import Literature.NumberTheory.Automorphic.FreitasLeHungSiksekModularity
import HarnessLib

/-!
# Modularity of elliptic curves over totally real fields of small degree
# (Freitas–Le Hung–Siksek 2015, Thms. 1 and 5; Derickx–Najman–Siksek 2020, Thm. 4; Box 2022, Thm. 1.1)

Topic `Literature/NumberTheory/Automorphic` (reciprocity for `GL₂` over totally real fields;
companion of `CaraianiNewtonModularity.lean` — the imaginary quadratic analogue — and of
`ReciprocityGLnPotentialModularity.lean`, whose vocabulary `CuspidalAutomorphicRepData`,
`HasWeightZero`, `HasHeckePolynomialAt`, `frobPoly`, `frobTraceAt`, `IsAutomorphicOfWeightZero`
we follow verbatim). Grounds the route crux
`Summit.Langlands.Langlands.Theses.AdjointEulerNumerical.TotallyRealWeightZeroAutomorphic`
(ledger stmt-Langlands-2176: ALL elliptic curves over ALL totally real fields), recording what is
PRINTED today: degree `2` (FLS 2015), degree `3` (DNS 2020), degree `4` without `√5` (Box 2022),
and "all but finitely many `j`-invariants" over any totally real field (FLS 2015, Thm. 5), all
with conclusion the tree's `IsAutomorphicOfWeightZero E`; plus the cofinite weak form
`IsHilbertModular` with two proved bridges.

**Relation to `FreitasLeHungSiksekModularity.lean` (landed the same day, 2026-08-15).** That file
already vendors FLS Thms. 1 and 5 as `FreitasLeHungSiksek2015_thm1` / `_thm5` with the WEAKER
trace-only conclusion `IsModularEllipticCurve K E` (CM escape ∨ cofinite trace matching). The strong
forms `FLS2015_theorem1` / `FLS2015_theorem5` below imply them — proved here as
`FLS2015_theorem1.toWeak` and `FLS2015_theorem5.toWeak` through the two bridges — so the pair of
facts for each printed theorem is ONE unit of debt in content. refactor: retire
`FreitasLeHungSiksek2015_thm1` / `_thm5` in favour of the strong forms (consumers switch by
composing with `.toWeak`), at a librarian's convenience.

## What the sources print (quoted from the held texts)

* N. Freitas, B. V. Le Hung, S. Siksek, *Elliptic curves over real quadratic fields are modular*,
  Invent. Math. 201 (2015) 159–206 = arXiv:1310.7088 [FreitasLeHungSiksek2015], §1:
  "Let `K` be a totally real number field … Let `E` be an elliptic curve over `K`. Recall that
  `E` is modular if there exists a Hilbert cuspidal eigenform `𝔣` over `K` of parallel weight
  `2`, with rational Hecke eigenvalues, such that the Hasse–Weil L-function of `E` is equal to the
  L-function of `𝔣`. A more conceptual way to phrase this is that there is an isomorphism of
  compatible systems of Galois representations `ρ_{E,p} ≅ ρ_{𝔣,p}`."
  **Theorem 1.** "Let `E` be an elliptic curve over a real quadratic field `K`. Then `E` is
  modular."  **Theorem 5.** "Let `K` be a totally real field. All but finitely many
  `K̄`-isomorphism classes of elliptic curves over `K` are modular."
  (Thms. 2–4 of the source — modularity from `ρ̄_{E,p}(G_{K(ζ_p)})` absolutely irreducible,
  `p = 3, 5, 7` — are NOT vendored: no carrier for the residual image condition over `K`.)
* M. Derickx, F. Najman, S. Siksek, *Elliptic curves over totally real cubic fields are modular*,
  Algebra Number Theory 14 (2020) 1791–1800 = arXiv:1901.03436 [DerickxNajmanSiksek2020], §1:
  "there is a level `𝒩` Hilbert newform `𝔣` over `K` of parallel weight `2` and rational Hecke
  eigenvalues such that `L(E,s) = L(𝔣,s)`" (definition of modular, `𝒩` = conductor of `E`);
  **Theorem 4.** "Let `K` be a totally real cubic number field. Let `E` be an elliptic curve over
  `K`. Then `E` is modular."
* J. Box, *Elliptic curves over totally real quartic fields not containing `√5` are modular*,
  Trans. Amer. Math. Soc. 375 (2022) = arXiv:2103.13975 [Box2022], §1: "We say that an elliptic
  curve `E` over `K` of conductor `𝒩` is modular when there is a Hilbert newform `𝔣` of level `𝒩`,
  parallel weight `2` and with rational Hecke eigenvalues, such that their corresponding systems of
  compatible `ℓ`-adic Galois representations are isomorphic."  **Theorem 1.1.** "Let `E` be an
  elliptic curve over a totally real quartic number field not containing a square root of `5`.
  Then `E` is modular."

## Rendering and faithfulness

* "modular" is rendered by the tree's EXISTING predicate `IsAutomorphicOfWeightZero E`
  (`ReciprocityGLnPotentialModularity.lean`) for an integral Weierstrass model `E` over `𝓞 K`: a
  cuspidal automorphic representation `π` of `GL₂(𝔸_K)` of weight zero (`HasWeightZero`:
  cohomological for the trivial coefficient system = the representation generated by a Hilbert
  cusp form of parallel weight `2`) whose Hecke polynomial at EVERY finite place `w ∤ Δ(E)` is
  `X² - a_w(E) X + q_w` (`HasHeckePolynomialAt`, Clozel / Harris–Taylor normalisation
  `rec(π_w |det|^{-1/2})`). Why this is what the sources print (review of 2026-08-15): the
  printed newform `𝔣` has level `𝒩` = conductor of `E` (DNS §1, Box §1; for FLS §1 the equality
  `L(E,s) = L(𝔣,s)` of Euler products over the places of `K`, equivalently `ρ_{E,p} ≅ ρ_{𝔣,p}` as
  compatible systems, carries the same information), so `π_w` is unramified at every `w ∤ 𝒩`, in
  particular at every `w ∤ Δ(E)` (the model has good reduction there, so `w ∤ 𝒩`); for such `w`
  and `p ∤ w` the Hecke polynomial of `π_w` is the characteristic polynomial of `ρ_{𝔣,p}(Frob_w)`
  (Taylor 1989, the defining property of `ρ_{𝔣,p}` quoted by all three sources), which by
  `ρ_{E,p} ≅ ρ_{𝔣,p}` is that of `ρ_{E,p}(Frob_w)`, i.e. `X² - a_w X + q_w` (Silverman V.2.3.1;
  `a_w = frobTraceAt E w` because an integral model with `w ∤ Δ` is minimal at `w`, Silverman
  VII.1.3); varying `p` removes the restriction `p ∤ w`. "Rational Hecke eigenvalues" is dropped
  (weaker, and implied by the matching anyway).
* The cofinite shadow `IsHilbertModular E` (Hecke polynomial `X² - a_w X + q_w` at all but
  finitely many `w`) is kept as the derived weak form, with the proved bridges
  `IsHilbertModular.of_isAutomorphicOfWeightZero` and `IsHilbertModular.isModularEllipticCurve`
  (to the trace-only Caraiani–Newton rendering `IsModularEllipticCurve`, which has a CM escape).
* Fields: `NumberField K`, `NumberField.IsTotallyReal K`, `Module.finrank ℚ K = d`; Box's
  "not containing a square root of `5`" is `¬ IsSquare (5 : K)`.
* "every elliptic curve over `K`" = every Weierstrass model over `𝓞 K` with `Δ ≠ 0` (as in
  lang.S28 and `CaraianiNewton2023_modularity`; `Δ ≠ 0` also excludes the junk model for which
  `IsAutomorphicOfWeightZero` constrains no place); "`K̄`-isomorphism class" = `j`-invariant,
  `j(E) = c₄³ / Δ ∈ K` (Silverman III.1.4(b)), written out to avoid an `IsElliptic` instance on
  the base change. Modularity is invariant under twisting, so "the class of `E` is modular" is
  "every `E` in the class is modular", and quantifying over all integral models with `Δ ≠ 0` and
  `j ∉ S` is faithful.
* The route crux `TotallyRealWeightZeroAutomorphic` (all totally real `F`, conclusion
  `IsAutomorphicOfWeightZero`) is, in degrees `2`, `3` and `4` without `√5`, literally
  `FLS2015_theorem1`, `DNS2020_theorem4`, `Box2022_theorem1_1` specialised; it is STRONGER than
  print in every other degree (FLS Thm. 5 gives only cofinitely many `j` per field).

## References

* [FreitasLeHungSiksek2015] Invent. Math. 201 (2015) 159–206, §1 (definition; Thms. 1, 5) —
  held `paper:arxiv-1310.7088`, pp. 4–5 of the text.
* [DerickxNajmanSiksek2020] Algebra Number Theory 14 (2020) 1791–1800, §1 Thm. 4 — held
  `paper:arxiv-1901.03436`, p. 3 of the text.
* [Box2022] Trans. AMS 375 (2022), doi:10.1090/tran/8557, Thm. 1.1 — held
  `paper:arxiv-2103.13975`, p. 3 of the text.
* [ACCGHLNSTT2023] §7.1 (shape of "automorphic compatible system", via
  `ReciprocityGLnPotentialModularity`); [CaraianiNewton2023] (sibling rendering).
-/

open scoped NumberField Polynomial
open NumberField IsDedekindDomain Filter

● **ABOUT THIS EXERCISE**: Output, exactly and in full, the lines from the start of the entries above through the line that contains "totally real fields;".

● **TASK RESPONSE**:
import Literature.NumberTheory.Automorphic.FreitasLeHungSiksekModularity
import HarnessLib

/-!
# Modularity of elliptic curves over totally real fields of small degree
# (Freitas–Le Hung–Siksek 2015, Thms. 1 and 5; Derickx–Najman–Siksek 2020, Thm. 4; Box 2022, Thm. 1.1)

Topic `Literature/NumberTheory/Automorphic` (reciprocity for `GL₂` over totally real fields;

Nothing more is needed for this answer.